__WHAT TO DO__. Your task is to set down the line containing "namespace Literature.AlgebraicGeometry.Motives" and every later line of the entries, word for word, including the last.

·····

import Literature.AlgebraicGeometry.Motives.HodgeThetaSubalgebraGluedSymplecticBlocksRankSix
import Literature.AlgebraicGeometry.Motives.HodgeLieSymplecticBlocksRankSix
import HarnessLib

/-!
# `𝔤_ℂ = 𝔰𝔭_E(V, ψ)_ℂ = ⊕_{classes} 𝔰𝔭₆` for every admissible rational Lie algebra on a polarized weight-one Hodge structure cut into glued SIX-dimensional real blocks; `𝔤 = Lie Hg`; Theorem L (type II of quaternion rank three — the Goursat step)

Family `hodge`, layer `Literature/AlgebraicGeometry/Motives`. Research context: cell `pub-hodge-ring2` (HONEST FRAMING:
research route conditional on HC_CM; not a corollary; Q11.4-sentence-2 already refuted in dim ≥ 3), Literature lane
gen 82, programme R60 «quaternion rank three», second file: §3–§5 of the tree's `HodgeThetaSubalgebraGluedSymplecticBlocks`
(`GluedSp.*`, four-dimensional glued blocks) carried VERBATIM to six-dimensional glued blocks, the per-block input being
`GluedSpSix.exists_mem_spanC_restrict_eq` of `HodgeThetaSubalgebraGluedSymplecticBlocksRankSix` (where the E³-type skeleton
is excluded) and the simplicity of `𝔰𝔭₆` being `SymplecticIdealSix.*` of `HodgeLieSymplecticBlocksRankSix`. THEOREMS ONLY (no
definition, no named fact; D-0026); every statement is about an ARBITRARY admissible algebra `𝔤`. The setting, the extra
hypotheses (`hcself`, `cls`, `hm`, `hlink₂`, `hcproj`) and the type II instance are described in the first file.

MAIN RESULTS (for every admissible `𝔤`; hypotheses as in `GluedSpSix.exists_mem_spanC_restrict_eq`, plus `hsep`, `hcls`).
* §3 `GluedSpSix.restrict_ideal_dichotomy`, `GluedSpSix.apply_eq_zero_of_forall_commute`, **`GluedSpSix.isSemisimple`**.
* §4 `GluedSpSix.exists_complement_ideal`, **`GluedSpSix.exists_mem_spanC_supported`** (Goursat with classes; no intertwiners
  between different classes is the tree's rank-free `GluedSp.eq_zero_of_equivariant`).
* §5 **`GluedSpSix.mem_spanC_of_commute_of_skew`** (`𝔤_ℂ ⊇ 𝔰𝔭_E(V, ψ)_ℂ`), `GluedSpSix.mem_spanC_iff_commute_and_skew`,
  `GluedSpSix.mem_iff_commute_and_skew`, **`GluedSpSix.eq_hodgeLie`** (`𝔤 = Lie Hg(H)`), `GluedSpSix.spanC_eq_hodgeLieC`,
  `GluedSpSix.mem_hodgeLieC_iff_commute_and_skew`, `GluedSpSix.mem_hodgeLie_iff_commute_and_skew` («`H(A) = L(A) =
  C_D(Sp(V, ψ))`», Banaszak–Gajda–Krasoń (7.22), in Lie form, for `H¹` free of rank three over the quaternion algebra), and
  THEOREM L **`GluedSpSix.wordDerAt_eq_zero_of_commute_of_skew`**.

## References

* [Gordon1997] B. B. Gordon, arXiv:alg-geom/9709030 (held), Thm. 7.2 third case (p. 20), §7.7. [cite: Gordon1997, Thm. 7.2 (arXiv:alg-geom/9709030 p. 20)]
* [BanaszakGajdaKrason2006] G. Banaszak, W. Gajda, P. Krasoń, Doc. Math. Extra Vol. Coates (2006) 35–75 (held
  `paper:doi-10-4171-dms-4-2`), Cor. 7.19 (7.20)–(7.22), Cor. 7.27, Thm. 7.34. [cite: BanaszakGajdaKrason2006, Cor. 7.19 and Thm. 7.34]
* [MoonenZarhin1995Duke] B. Moonen, Yu. G. Zarhin, Duke Math. J. 77 (1995), Type II. [cite: MoonenZarhin1995Duke, Type II]
* [MoonenZarhin1999LowDim] B. Moonen, Yu. G. Zarhin, Math. Ann. 315 (1999), §2 (2.5), §3 (3.1), Lemma (3.4).
  [cite: MoonenZarhin1999LowDim, §2 (2.5) and §3 (3.1)]
* [Murty1984] V. K. Murty, Math. Ann. 268 (1984), Thm. 3.1, §3. [cite: Murty1984, Thm. 3.1 and §3]
* [Hazama1983] F. Hazama, Tôhoku Math. J. 35 (1983), §3. [cite: Hazama1983, §3 (pp. 305–306)]
* [Deligne1982HodgeCycles] P. Deligne, LNM 900 (1982), I §3 Prop. 3.4. [cite: Deligne1982HodgeCycles, I §3 Prop. 3.4]
* [Zarhin1983HodgeGroupsK3] Yu. G. Zarhin, J. reine angew. Math. 341 (1983), §2. [cite: Zarhin1983HodgeGroupsK3, §2]
* [Humphreys1972] J. E. Humphreys, GTM 9, §5.2. [cite: Humphreys1972, §5.2]
* [GoodmanWallachGTM255] R. Goodman, N. Wallach, GTM 255, §2.1.2. [cite: GoodmanWallachGTM255, §2.1.2]
* [Abdulali2016TateTwists] S. Abdulali, LMS LN 427 (2016), §2.4. [cite: Abdulali2016TateTwists, §2.4]
-/

noncomputable section

open scoped TensorProduct

namespace Literature.AlgebraicGeometry.Motives

namespace HodgeStructure

universe u

variable {V : Type u} [AddCommGroup V] [Module ℚ V] [Module.Finite ℚ V] [HodgeTensorFacts.{u, u}] {n : ℤ}
variable {ι : Type*} [DecidableEq ι] [Fintype ι]

set_option maxSynthPendingDepth 3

·····

__WRITTEN RESPONSE__.
namespace Literature.AlgebraicGeometry.Motives

namespace HodgeStructure

universe u

variable {V : Type u} [AddCommGroup V] [Module ℚ V] [Module.Finite ℚ V] [HodgeTensorFacts.{u, u}] {n : ℤ}
variable {ι : Type*} [DecidableEq ι] [Fintype ι]

set_option maxSynthPendingDepth 3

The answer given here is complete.